PyTorch version: 1.4.0
Is debug build: No
CUDA used to build PyTorch: 10.1
OS: Ubuntu 18.04.3 LTS
GCC version: (Ubuntu 7.4.0-1ubuntu1~18.04.1) 7.4.0
CMake version: version 3.12.0
Python version: 3.6
Is CUDA available: No
CUDA runtime version: 10.1.243
GPU models and configuration: Could not collect
Nvidia driver version: Could not collect
cuDNN version: /usr/lib/x86_64-linux-gnu/libcudnn.so.7.6.5
Versions of relevant libraries:
[pip3] numpy==1.17.5
[pip3] torch==1.4.0
[pip3] torchsummary==1.5.1
[pip3] torchtext==0.3.1
[pip3] torchvision==0.5.0
[conda] Could not collect
Hi! thanks for your contribution!, great first issue!
@bkkaggle try again using the latest version.
I updated the colab notebook, the error remains but it looks like it's because pytorch/xla is loading the data to all the processes, causing an OOM. (https://github.com/pytorch/xla/issues/1280#issuecomment-548607522)
Closing
@dlibenzi fyi.
@bkkaggle maybe file a bug in xla repo?
It's likely the kernel OOM killer triggering this.
Colabs have limited memory and cores, so cannot run very large workloads.

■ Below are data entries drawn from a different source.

import Summits.ResolutionOfSingularities.ResolutionOfSingularities.Theorems.PurelyInseparableDim4JointWaitingNodeDefsTwo
import Summits.ResolutionOfSingularities.ResolutionOfSingularities.Theorems.PurelyInseparableDim4JointWaitingRootHost
import Summits.ResolutionOfSingularities.ResolutionOfSingularities.Theorems.PurelyInseparableDim4JointForestRootWaitingMembers
import HarnessLib

/-!
# Purely inseparable four-folds: `MemberData` of a ROOT HOST with waiting members, in model terms (brick S3 (c) «joint
# point∘coordinate chains», part 55a = v3 threading, root host datum; cell `res-dim4-pi`)

[OURS · counted 0] (D-0157 DOOR 2; desk WORD #66 (4)(c), #74 (g), #99 (d); frame `PIDim4.TerminationImpliesOrderReduction`, S3 (c) v3;
host item stmt-ResolutionOfSingularities-16155, helper). Nothing here proves resolution of singularities in dimension ≥ 4 / characteristic
`p` — NOT here, not anywhere in this programme.

The model-level input of the threading node theorem (part 54) at the ROOT `(𝔸⁵, (z^p + F)·𝒪, ∅)`: a translated coordinate host
`V(z^p + F, x_i − b_i : i ∈ S)` (part 38a's `root_host_package`: chart `φ` = re-centring at the rational point over `b` followed by
cleaning, `ψ = 𝟙`) with waiting entries `Wt` in ROOT FORM carries `MemberData` (part 49b) with the regions
`wr (j, c, T) = φ(W_T^c) = {x_i = b_i + c_i : i ∈ T}`; with the coordinate descriptions of the host and of the regions that turn the
node theorem's set-level separations into inequalities of parameters.

* `isClosed_waitingSet` — `W_T^c` is closed (a zero locus);
* `isClosed_image_of_surjective` — a surjective open immersion is a closed map;
* **`root_host_memberData`**.

AI-produced formalisation, weaker than expert review. bears_on: LADDER-RESOLUTION:D157-DOOR2 (res-dim4-pi · S3 (c) joint v3 · threading).
-/

set_option linter.dupNamespace false -- D-0017: single-problem summit path `Summit.<S>.<S>.…` by design

noncomputable section

open MvPolynomial Finset CategoryTheory AlgebraicGeometry Opposite TopologicalSpace
open AlgebraicGeometry.Scheme.IdealSheafData (ofIdealTop vanishingIdeal)

namespace Summit.ResolutionOfSingularities.ResolutionOfSingularities.Theorems.PIDim4

open Literature.AlgebraicGeometry.Resolution
open Literature.AlgebraicGeometry.Resolution.Hauser2010
open Literature.AlgebraicGeometry.Resolution.AffinePointBlowup (P A γ coord Wtop ξ)

namespace Equimultiple

section RootHostData

variable {K : Type} [Field K] {p : ℕ} [hp : Fact p.Prime] [CharP K p]

omit hp [CharP K p] in
/-- The waiting coordinate set `W_T^c = {x | x_i − c_i ∈ 𝔭_x (i ∈ T)}` is closed: it is the zero locus of the `x_i − c_i`.
[cite: StacksProject, Tag 00E0 (closed subsets of Spec = zero loci)] -/
theorem isClosed_waitingSet (wt : Fin 4 × (Fin 4 → K) × Finset (Fin 4)) : IsClosed (waitingSet (K := K) wt) := by
  have h : waitingSet (K := K) wt =
      PrimeSpectrum.zeroLocus ((fun i : Fin 4 => (X i.succ - C (wt.2.1 i) : A 4 K)) '' (wt.2.2 : Set (Fin 4))) := by
    ext x
    rw [mem_waitingSet_iff]
    show _ ↔ (fun i : Fin 4 => (X i.succ - C (wt.2.1 i) : A 4 K)) '' (wt.2.2 : Set (Fin 4)) ⊆ (x.asIdeal : Set (A 4 K))
    rw [Set.image_subset_iff]
    rfl
  rw [h]
  exact PrimeSpectrum.isClosed_zeroLocus _

omit hp [CharP K p] in
/-- A surjective open immersion is an isomorphism, hence a closed map. [cite: StacksProject, Tag 01IO] -/
theorem isClosed_image_of_surjective (φ : P 4 K ⟶ P 4 K) [IsOpenImmersion φ] (hsurj : Function.Surjective φ)
    (T : Set (P 4 K)) (hT : IsClosed T) : IsClosed (φ '' T) := by
  haveI : Epi φ.base := (TopCat.epi_iff_surjective _).mpr hsurj
  haveI : IsIso φ := IsOpenImmersion.isIso φ
  exact (Scheme.homeoOfIso (asIso φ)).isClosedMap T hT

/-- **`MemberData` OF A ROOT HOST WITH WAITING MEMBERS (model terms).** For the root marked ideal `((z^p + F)·𝒪, ∅, p)` on `𝔸⁵`
and a translated coordinate host `(b, S)` (state `s = (deletePthPowers (F(x + b)), 0, ∅)`, `S` permissible) with waiting entries
`Wt` in root form (`j ∈ S`, `c|_S = 0`, `S ∖ {j} ⊆ T`, `j ∉ T`, `T` permissible for `s.F(x + c)`, `Acc` at the kid pair), own block,
hereditary block, `Acc`, and the same-chart separations: the host `c₀` of part 38a carries `MemberData` with the regions
`wr wt = φ(W wt)`; moreover `x ∈ c₀ ⇒ x_i = b_i (i ∈ S)`, closed points of the hypersurface with `x_i = b_i (i ∈ S)` lie on `c₀`,
and `x ∈ wr (j, c, T) ⟺ x_i = b_i + c_i (i ∈ T)`. [cite: BierstoneGrigorievMilmanWlodarczyk2011, Def. 3.1.3]
[cite: Hauser2010, §G] [cite: HauserPerlega2019PRIMS, §2 (permissible centres P = (z, x_i : i ∈ Γ))] -/
theorem root_host_memberData [IsAlgClosed K] [DecidableEq K] (F : MvPolynomial (Fin 4) K) (hF : F ≠ 0)
    (hclean : Literature.Barriers.ResolutionOfSingularities.HauserPerlega.IsClean p F)
    (plan : State K → Finset (Fin 4) → Finset (Fin 4 × (Fin 4 → K) × Finset (Fin 4)))
    (leaves : State K → Finset (Fin 4) → Finset (Fin 4 × (Fin 4 → K)))
    (b : Fin 4 → K) (S : Finset (Fin 4)) (s : State K) (hs : s = ⟨deletePthPowers p (PointBlowup.translate b F), 0, ∅⟩)
    (hS : IsPermissibleCentre p S s.F) (Wt : Finset (Fin 4 × (Fin 4 → K) × Finset (Fin 4)))
    (hown : OwnBlock p plan leaves Wt (s, S))
    (hbelow : ∀ q : State K × Finset (Fin 4),
      ((∃ e ∈ plan s S, Relation.ReflTransGen (fun q q' : State K × Finset (Fin 4) =>
          ∃ e ∈ plan q.1 q.2, q' = (CentreBlowup.step p q.2 e.1 e.2.1 q.1, e.2.2)) (CentreBlowup.step p S e.1 e.2.1 s, e.2.2) q) ∨
        ∃ wt ∈ Wt, Relation.ReflTransGen (fun q q' : State K × Finset (Fin 4) =>
          ∃ e ∈ plan q.1 q.2, q' = (CentreBlowup.step p q.2 e.1 e.2.1 q.1, e.2.2)) (CentreBlowup.step p S wt.1 wt.2.1 s, wt.2.2) q) →
      V2Block p plan leaves q)
    (hacc : Acc (fun q' q : State K × Finset (Fin 4) => ∃ e ∈ plan q.1 q.2, q' = (CentreBlowup.step p q.2 e.1 e.2.1 q.1, e.2.2))
      (s, S))
    (hwait : ∀ wt ∈ Wt, wt.1 ∈ S ∧ (∀ i ∈ S, wt.2.1 i = 0) ∧ S.erase wt.1 ⊆ wt.2.2 ∧ wt.1 ∉ wt.2.2 ∧
      IsPermissibleCentre p wt.2.2 (PointBlowup.translate wt.2.1 s.F) ∧
      Acc (fun q' q : State K × Finset (Fin 4) => ∃ e ∈ plan q.1 q.2, q' = (CentreBlowup.step p q.2 e.1 e.2.1 q.1, e.2.2))
        (CentreBlowup.step p S wt.1 wt.2.1 s, wt.2.2))
    (hW2 : ∀ wt ∈ Wt, ∀ wt' ∈ Wt, wt ≠ wt' → wt.1 = wt'.1 → ∃ i ∈ wt.2.2, i ∈ wt'.2.2 ∧ wt.2.1 i ≠ wt'.2.1 i)
    (hPW : ∀ e ∈ plan s S, ∀ wt ∈ Wt, e.1 = wt.1 → ∃ i ∈ e.2.2, i ∈ wt.2.2 ∧ e.2.1 i ≠ wt.2.1 i) :
    ∃ (c₀ : Closeds (P 4 K)) (wr : Fin 4 × (Fin 4 → K) × Finset (Fin 4) → Closeds (P 4 K)),
      MemberData p plan leaves (⟨hypSheaf p F, [], p⟩ : MarkedIdeal (P 4 K)) c₀ s S Wt wr ∧
      (∀ z : P 4 K, z ∈ (c₀ : Set (P 4 K)) → ∀ i ∈ S, (X i.succ - C (b i) : A 4 K) ∈ z.asIdeal) ∧
      (∀ z : P 4 K, IsClosed ({z} : Set (P 4 K)) → (1 : ℕ∞) ≤ idealOrder (hypSheaf p F) z →
        (∀ i ∈ S, (X i.succ - C (b i) : A 4 K) ∈ z.asIdeal) → z ∈ (c₀ : Set (P 4 K))) ∧
      (∀ wt ∈ Wt, ∀ z : P 4 K, z ∈ (wr wt : Set (P 4 K)) ↔
        ∀ i ∈ wt.2.2, (X i.succ - C (b i + wt.2.1 i) : A 4 K) ∈ z.asIdeal) := by
  classical
  have hF₀ : s.F ≠ 0 := by rw [hs]; exact deletePthPowers_translate_ne_zero hF hclean b
  have hclean₀ : Literature.Barriers.ResolutionOfSingularities.HauserPerlega.IsClean p s.F := by
    rw [hs]; exact isClean_deletePthPowers _
  have hS' : IsPermissibleCentre p S (deletePthPowers p (PointBlowup.translate b F)) := by rw [hs] at hS; exact hS
  obtain ⟨φ, _, c₀, hsurj, hMφ, hcoord', -, hreg₀, hsnc₀, hZ₀, hin₀, hon₀⟩ := root_host_package (p := p) F b hS'
  have hM : (⟨hypSheaf p F, [], p⟩ : MarkedIdeal (P 4 K)).ideal.comap φ = (hypSheaf p s.F).comap (𝟙 (P 4 K)) := by
    rw [Scheme.IdealSheafData.comap_id, hs]; exact hMφ
  have hZφ : (vanishingIdeal c₀).comap φ =
      (AffineCoordBlowup.𝓘Λ 4 K (insert 0 (Fin.succ '' (S : Set (Fin 4))))).comap (𝟙 (P 4 K)) := by
    rw [Scheme.IdealSheafData.comap_id]; exact hZ₀
  have hnil : ∀ D : (P 4 K).IdealSheafData, D ∉ (⟨hypSheaf p F, [], p⟩ : MarkedIdeal (P 4 K)).boundary :=
    fun D hD => (List.mem_nil_iff D).mp hD
  set wr : Fin 4 × (Fin 4 → K) × Finset (Fin 4) → Closeds (P 4 K) := fun wt =>
    ⟨φ '' waitingSet wt, isClosed_image_of_surjective φ hsurj _ (isClosed_waitingSet wt)⟩ with hwr
  refine ⟨c₀, wr, ⟨hF₀, hclean₀, hS, hreg₀, hsnc₀, ⟨P 4 K, φ, 𝟙 _, inferInstance, inferInstance, hM, hZφ,
    fun z _ => hsurj z, fun y _ => ⟨y, rfl⟩, ⟨fun _ => 0, fun _ => 0, fun D hD _ => absurd hD (hnil D),
      fun D₁ hD₁ _ _ _ _ _ => absurd hD₁ (hnil D₁)⟩, fun wt _ => ⟨rfl, fun y _ => ⟨y, rfl⟩⟩⟩,
    hown, hbelow, hacc, fun wt hwt => ?_, hW2, hPW⟩, hin₀, hon₀, fun wt _ z => ?_⟩
  · -- waiting data in kid form
    obtain ⟨hj, hc0, hsub, hjT, hperm, haccw⟩ := hwait wt hwt
    exact ⟨hj, hc0, hsub, hjT, isPermissibleCentre_step_of_not_mem hj hjT hc0 s hperm, haccw,
      fun D hD => absurd hD (hnil D)⟩
  · -- coordinate description of the region
    change z ∈ φ '' waitingSet wt ↔ _
    refine ⟨?_, fun hz => ?_⟩
    · rintro ⟨y, hy, rfl⟩
      exact fun i hi => (hcoord' y i (wt.2.1 i)).mpr ((mem_waitingSet_iff wt y).mp hy i hi)
    · obtain ⟨y, rfl⟩ := hsurj z
      exact ⟨y, (mem_waitingSet_iff wt y).mpr fun i hi => (hcoord' y i (wt.2.1 i)).mp (hz i hi), rfl⟩

end RootHostData

end Equimultiple

end Summit.ResolutionOfSingularities.ResolutionOfSingularities.Theorems.PIDim4

end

We will be changing the Cloud TPU architecture in the next months, and after that Colab VM should have much more memory and cores.
@srush fyi
Yup, this is what I saw as well. You need enough RAM to have the model loaded 8 times.
Most helpful comment
It's likely the kernel OOM killer triggering this.
Colabs have limited memory and cores, so cannot run very large workloads.
We will be changing the Cloud TPU architecture in the next months, and after that Colab VM should have much more memory and cores.